/-!
# T⁴ programme, spine node NE2 (U1a), tier B row B8 «general rate» (owner rulings R17 (c) / R19), PART 4a — THE SHARP B2/B5 FACE AT A GENERAL
# GEOMETRIC RATE `θ ∈ [L⁻¹, 1)`: the covariant-Laplacian summand's `PerturbationLaws` with the relative bound `κ = kappaCol o d a α β (d(α²+2β))`
# of the REGULARITY CLASS ONLY (node NE3's constant in `C₂` only), node NE3's input allowed at rate `θ`

NE2 formalisation swarm `b2b-balaban-t4-ne2-formalise-*`, leaf prover 08 (gen 2; rows B7 / B6′ / B8-part-2 lineage; INTENT CLAIMS.log 2026-08-20,
part 4 holder by owner ruling R19 (c)).  WHY THIS FILE: R19 (c) fixes the general-rate END's threshold as the SAME `NE2BalabanThreshold.etaStar`, which is
built on `NE2BalabanLayerSharp.{kappaBs, KstarR}` — i.e. on leaf-03's SHARP face `RegularBackgroundTowerSharp.perturbationLaws_covariantLaplacian_of_
regular_sharp` (`κ = kappaCol o d a α β (d(α²+2β))`, NE3's `C` only in `C2colSplit`).  Part 1 (leaf-07-g3, `CovariantLaplacianRate`) re-typed the
NON-sharp face (`κ = kappaCol o d a α (max β βNE3) …`) at rate `θ`; THIS FILE re-types the sharp one, re-using part 1's rate-θ STRUCTURES and read-outs
BY NAME (`LipschitzBackgroundMRate`/`BoundedBackgroundMRate`, `boundedBackgroundRate_entry`, `matrixBoundsRate_of_regular_of_localRate`,
`FirstOrderModelRate.{perturbationLaws_zerothOrder_rate, invPow_le_pow, rate_nonneg, div_lev_eq_mul_invPow}`) and declaring NO structure (R19 (b)(ii)).

WHAT THIS FILE PROVES (bookkeeping; no new estimate — the landed two-level estimates `FirstOrderBackgroundModel.opNorm_consistency_le` /
`FirstOrderAdjointModel.opNorm_adjoint_consistency_le` carry a FREE defect `δ`, here `δ = βc·θ^k`, packaged exactly as in part 1):
 * §1 `perturbationLaws_firstOrder_split_rate`, `perturbationLaws_firstOrderAdjoint_split_rate` — leaf-03's split scalar laws (`κ = d(α + β_lip)Cst`,
   `C₂ = C2model d L a α β_cons` / `C2adjSplit d L a α β_lip β_cons`) with the two-level consistency hypothesis `≤ β_cons·θ^k`, `L⁻¹ ≤ θ`;
 * §2 `perturbationLaws_colourCovariantLaplacian_split_rate` — the matrix-unit reduction verbatim (`κ = kappaCol o d a α β_lip α′`,
   `C₂ = C2colSplit o d L a α β_lip β_cons β′`, majorant `·θ^k`), zeroth order through part 1's `perturbationLaws_zerothOrder_rate`;
 * §3 the END **`perturbationLaws_covariantLaplacian_of_regular_sharp_rate (hd) (hreg) (hC) (hθ : L⁻¹ ≤ θ) (hNE3θ : LocalRate (bgReadings (regClass R))
   C θ) : PerturbationLaws (Δ_a ⊗ 1) (covPertC R) (J ⊗ 1) (kappaCol o d a α β (d(α²+2β)))
   (k ↦ C2colSplit o d L a α β (βNE3 C) (d(2α(βNE3+β)+2βNE3))·θ^k)`**
   — EVERY LETTER of the sharp face of record, the rate alone moved — and `covariantLaplacian_rate_of_regular_sharp_rate (hθ) (hθ1 : θ < 1) (hsmall :
   kappaCol … < 1) : TowerLimitRate … θ` through the owner's `NE2ColourPerturbedLayerRate.towerLimitRate_perturbed_king_kron_rate`;
   a kernel `example` records that at `θ = L⁻¹` the END IS leaf-03's (re-derived from it by `exact`; TYPE identity).

HONEST FRAMING (T4-DAG p. 1).  MODEL LEVEL (transporters DATA; GLOBAL small field; no dictionary B0, c5); node NE3's `LocalRate` DISPLAYED and consumed
BY NAME (c2/c7) — nothing of NE3 is proved; the instance of record (`θ = L⁻¹`) neither edited nor superseded; finite torus, operator norm; constants
OURS; **NE2 (U1a) NOT PROVED**; spine PROVED 0/9 unchanged; NOT infinite volume, NOT a mass gap, NOT Clay.  HONEST DEPENDENCY: continuum YM on T⁴ ⇐
BetaPertH ∧ nine spine estimates (0/9 proved); BetaPertH ⇐ (D1) ∧ (D4) ∧ CAP+tail; G-an2-4 gates asym, D1 and NE2/3/4.  ABSOLUTE RULE kept; no
`def … : Prop` fact; no new definition; no `sorry`.
-/

noncomputable section

open scoped BigOperators ComplexConjugate Matrix Matrix.Norms.L2Operator Kronecker

namespace Summit.QuantumFields.BalabanUV.T4Continuum.CovariantLaplacianSharpRate

open Literature.MathematicalPhysics.QuantumFieldTheory.Balaban1983to89.B5Prop11Plancherel
open Literature.MathematicalPhysics.QuantumFieldTheory.Balaban1983to89.B5G183RateUnitTower (lev lev_neZero)
open Literature.MathematicalPhysics.QuantumFieldTheory.Balaban1983to89.T4EtaRateMin (LocalRate)
open Summit.QuantumFields.BalabanUV.T4Continuum
open Summit.QuantumFields.BalabanUV.T4Continuum.CovariantAveragingTower (TowerLimitRate)
open Summit.QuantumFields.BalabanUV.T4Continuum.BalabanAveragedTowerUnit (idx Qlev calGlev one_le_lev' cast_lev')
open Summit.QuantumFields.BalabanUV.T4Continuum.BackgroundResolventTower
open Summit.QuantumFields.BalabanUV.T4Continuum.KingPairingPlantedLaw
open Summit.QuantumFields.BalabanUV.T4Continuum.BlockPairingGeometry
open Summit.QuantumFields.BalabanUV.T4Continuum.NE2PerturbedLayer
open Summit.QuantumFields.BalabanUV.T4Continuum.FirstOrderBackgroundModel
open Summit.QuantumFields.BalabanUV.T4Continuum.PerturbationAlgebra
open Summit.QuantumFields.BalabanUV.T4Continuum.FirstOrderAdjointModel
open Summit.QuantumFields.BalabanUV.T4Continuum.KroneckerLift
open Summit.QuantumFields.BalabanUV.T4Continuum.KroneckerUnits
open Summit.QuantumFields.BalabanUV.T4Continuum.ColourCovariantLaplacian
open Summit.QuantumFields.BalabanUV.T4Continuum.NE2FromNE3 (bgReadings consistent_of_localRate)
open Summit.QuantumFields.BalabanUV.T4Continuum.RegularBackgroundTower
open Summit.QuantumFields.BalabanUV.T4Continuum.RegularBackgroundTowerSharp (C2adjSplit C2colSplit perturbationLaws_firstOrder_split
  perturbationLaws_firstOrderAdjoint_split perturbationLaws_covariantLaplacian_of_regular_sharp)
open Summit.QuantumFields.BalabanUV.T4Continuum.NE2ColourPerturbedLayerRate (towerLimitRate_perturbed_king_kron_rate)
open Summit.QuantumFields.BalabanUV.T4Continuum.FirstOrderModelRate
open Summit.QuantumFields.BalabanUV.T4Continuum.CovariantLaplacianRate (LipschitzBackgroundMRate BoundedBackgroundMRate boundedBackgroundRate_entry
  matrixBoundsRate_of_regular_of_localRate)

variable {d : ℕ} (L : ℕ) [NeZero L] (M : Fin d → ℕ) [hM : ∀ μ, NeZero (M μ)] (a : ℝ) (ha : 0 < a)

Exercise description:
Transcribe the listing shown above in full and without change.

Response:
/-!
# T⁴ programme, spine node NE2 (U1a), tier B row B8 «general rate» (owner rulings R17 (c) / R19), PART 4a — THE SHARP B2/B5 FACE AT A GENERAL
# GEOMETRIC RATE `θ ∈ [L⁻¹, 1)`: the covariant-Laplacian summand's `PerturbationLaws` with the relative bound `κ = kappaCol o d a α β (d(α²+2β))`
# of the REGULARITY CLASS ONLY (node NE3's constant in `C₂` only), node NE3's input allowed at rate `θ`

NE2 formalisation swarm `b2b-balaban-t4-ne2-formalise-*`, leaf prover 08 (gen 2; rows B7 / B6′ / B8-part-2 lineage; INTENT CLAIMS.log 2026-08-20,
part 4 holder by owner ruling R19 (c)).  WHY THIS FILE: R19 (c) fixes the general-rate END's threshold as the SAME `NE2BalabanThreshold.etaStar`, which is
built on `NE2BalabanLayerSharp.{kappaBs, KstarR}` — i.e. on leaf-03's SHARP face `RegularBackgroundTowerSharp.perturbationLaws_covariantLaplacian_of_
regular_sharp` (`κ = kappaCol o d a α β (d(α²+2β))`, NE3's `C` only in `C2colSplit`).  Part 1 (leaf-07-g3, `CovariantLaplacianRate`) re-typed the
NON-sharp face (`κ = kappaCol o d a α (max β βNE3) …`) at rate `θ`; THIS FILE re-types the sharp one, re-using part 1's rate-θ STRUCTURES and read-outs
BY NAME (`LipschitzBackgroundMRate`/`BoundedBackgroundMRate`, `boundedBackgroundRate_entry`, `matrixBoundsRate_of_regular_of_localRate`,
`FirstOrderModelRate.{perturbationLaws_zerothOrder_rate, invPow_le_pow, rate_nonneg, div_lev_eq_mul_invPow}`) and declaring NO structure (R19 (b)(ii)).

WHAT THIS FILE PROVES (bookkeeping; no new estimate — the landed two-level estimates `FirstOrderBackgroundModel.opNorm_consistency_le` /
`FirstOrderAdjointModel.opNorm_adjoint_consistency_le` carry a FREE defect `δ`, here `δ = βc·θ^k`, packaged exactly as in part 1):
 * §1 `perturbationLaws_firstOrder_split_rate`, `perturbationLaws_firstOrderAdjoint_split_rate` — leaf-03's split scalar laws (`κ = d(α + β_lip)Cst`,
   `C₂ = C2model d L a α β_cons` / `C2adjSplit d L a α β_lip β_cons`) with the two-level consistency hypothesis `≤ β_cons·θ^k`, `L⁻¹ ≤ θ`;
 * §2 `perturbationLaws_colourCovariantLaplacian_split_rate` — the matrix-unit reduction verbatim (`κ = kappaCol o d a α β_lip α′`,
   `C₂ = C2colSplit o d L a α β_lip β_cons β′`, majorant `·θ^k`), zeroth order through part 1's `perturbationLaws_zerothOrder_rate`;
 * §3 the END **`perturbationLaws_covariantLaplacian_of_regular_sharp_rate (hd) (hreg) (hC) (hθ : L⁻¹ ≤ θ) (hNE3θ : LocalRate (bgReadings (regClass R))
   C θ) : PerturbationLaws (Δ_a ⊗ 1) (covPertC R) (J ⊗ 1) (kappaCol o d a α β (d(α²+2β)))
   (k ↦ C2colSplit o d L a α β (βNE3 C) (d(2α(βNE3+β)+2βNE3))·θ^k)`**
   — EVERY LETTER of the sharp face of record, the rate alone moved — and `covariantLaplacian_rate_of_regular_sharp_rate (hθ) (hθ1 : θ < 1) (hsmall :
   kappaCol … < 1) : TowerLimitRate … θ` through the owner's `NE2ColourPerturbedLayerRate.towerLimitRate_perturbed_king_kron_rate`;
   a kernel `example` records that at `θ = L⁻¹` the END IS leaf-03's (re-derived from it by `exact`; TYPE identity).

HONEST FRAMING (T4-DAG p. 1).  MODEL LEVEL (transporters DATA; GLOBAL small field; no dictionary B0, c5); node NE3's `LocalRate` DISPLAYED and consumed
BY NAME (c2/c7) — nothing of NE3 is proved; the instance of record (`θ = L⁻¹`) neither edited nor superseded; finite torus, operator norm; constants
OURS; **NE2 (U1a) NOT PROVED**; spine PROVED 0/9 unchanged; NOT infinite volume, NOT a mass gap, NOT Clay.  HONEST DEPENDENCY: continuum YM on T⁴ ⇐
BetaPertH ∧ nine spine estimates (0/9 proved); BetaPertH ⇐ (D1) ∧ (D4) ∧ CAP+tail; G-an2-4 gates asym, D1 and NE2/3/4.  ABSOLUTE RULE kept; no
`def … : Prop` fact; no new definition; no `sorry`.
-/

noncomputable section

open scoped BigOperators ComplexConjugate Matrix Matrix.Norms.L2Operator Kronecker

namespace Summit.QuantumFields.BalabanUV.T4Continuum.CovariantLaplacianSharpRate

open Literature.MathematicalPhysics.QuantumFieldTheory.Balaban1983to89.B5Prop11Plancherel
open Literature.MathematicalPhysics.QuantumFieldTheory.Balaban1983to89.B5G183RateUnitTower (lev lev_neZero)
open Literature.MathematicalPhysics.QuantumFieldTheory.Balaban1983to89.T4EtaRateMin (LocalRate)
open Summit.QuantumFields.BalabanUV.T4Continuum
open Summit.QuantumFields.BalabanUV.T4Continuum.CovariantAveragingTower (TowerLimitRate)
open Summit.QuantumFields.BalabanUV.T4Continuum.BalabanAveragedTowerUnit (idx Qlev calGlev one_le_lev' cast_lev')
open Summit.QuantumFields.BalabanUV.T4Continuum.BackgroundResolventTower
open Summit.QuantumFields.BalabanUV.T4Continuum.KingPairingPlantedLaw
open Summit.QuantumFields.BalabanUV.T4Continuum.BlockPairingGeometry
open Summit.QuantumFields.BalabanUV.T4Continuum.NE2PerturbedLayer
open Summit.QuantumFields.BalabanUV.T4Continuum.FirstOrderBackgroundModel
open Summit.QuantumFields.BalabanUV.T4Continuum.PerturbationAlgebra
open Summit.QuantumFields.BalabanUV.T4Continuum.FirstOrderAdjointModel
open Summit.QuantumFields.BalabanUV.T4Continuum.KroneckerLift
open Summit.QuantumFields.BalabanUV.T4Continuum.KroneckerUnits
open Summit.QuantumFields.BalabanUV.T4Continuum.ColourCovariantLaplacian
open Summit.QuantumFields.BalabanUV.T4Continuum.NE2FromNE3 (bgReadings consistent_of_localRate)
open Summit.QuantumFields.BalabanUV.T4Continuum.RegularBackgroundTower
open Summit.QuantumFields.BalabanUV.T4Continuum.RegularBackgroundTowerSharp (C2adjSplit C2colSplit perturbationLaws_firstOrder_split
  perturbationLaws_firstOrderAdjoint_split perturbationLaws_covariantLaplacian_of_regular_sharp)
open Summit.QuantumFields.BalabanUV.T4Continuum.NE2ColourPerturbedLayerRate (towerLimitRate_perturbed_king_kron_rate)
open Summit.QuantumFields.BalabanUV.T4Continuum.FirstOrderModelRate
open Summit.QuantumFields.BalabanUV.T4Continuum.CovariantLaplacianRate (LipschitzBackgroundMRate BoundedBackgroundMRate boundedBackgroundRate_entry
  matrixBoundsRate_of_regular_of_localRate)

variable {d : ℕ} (L : ℕ) [NeZero L] (M : Fin d → ℕ) [hM : ∀ μ, NeZero (M μ)] (a : ℝ) (ha : 0 < a)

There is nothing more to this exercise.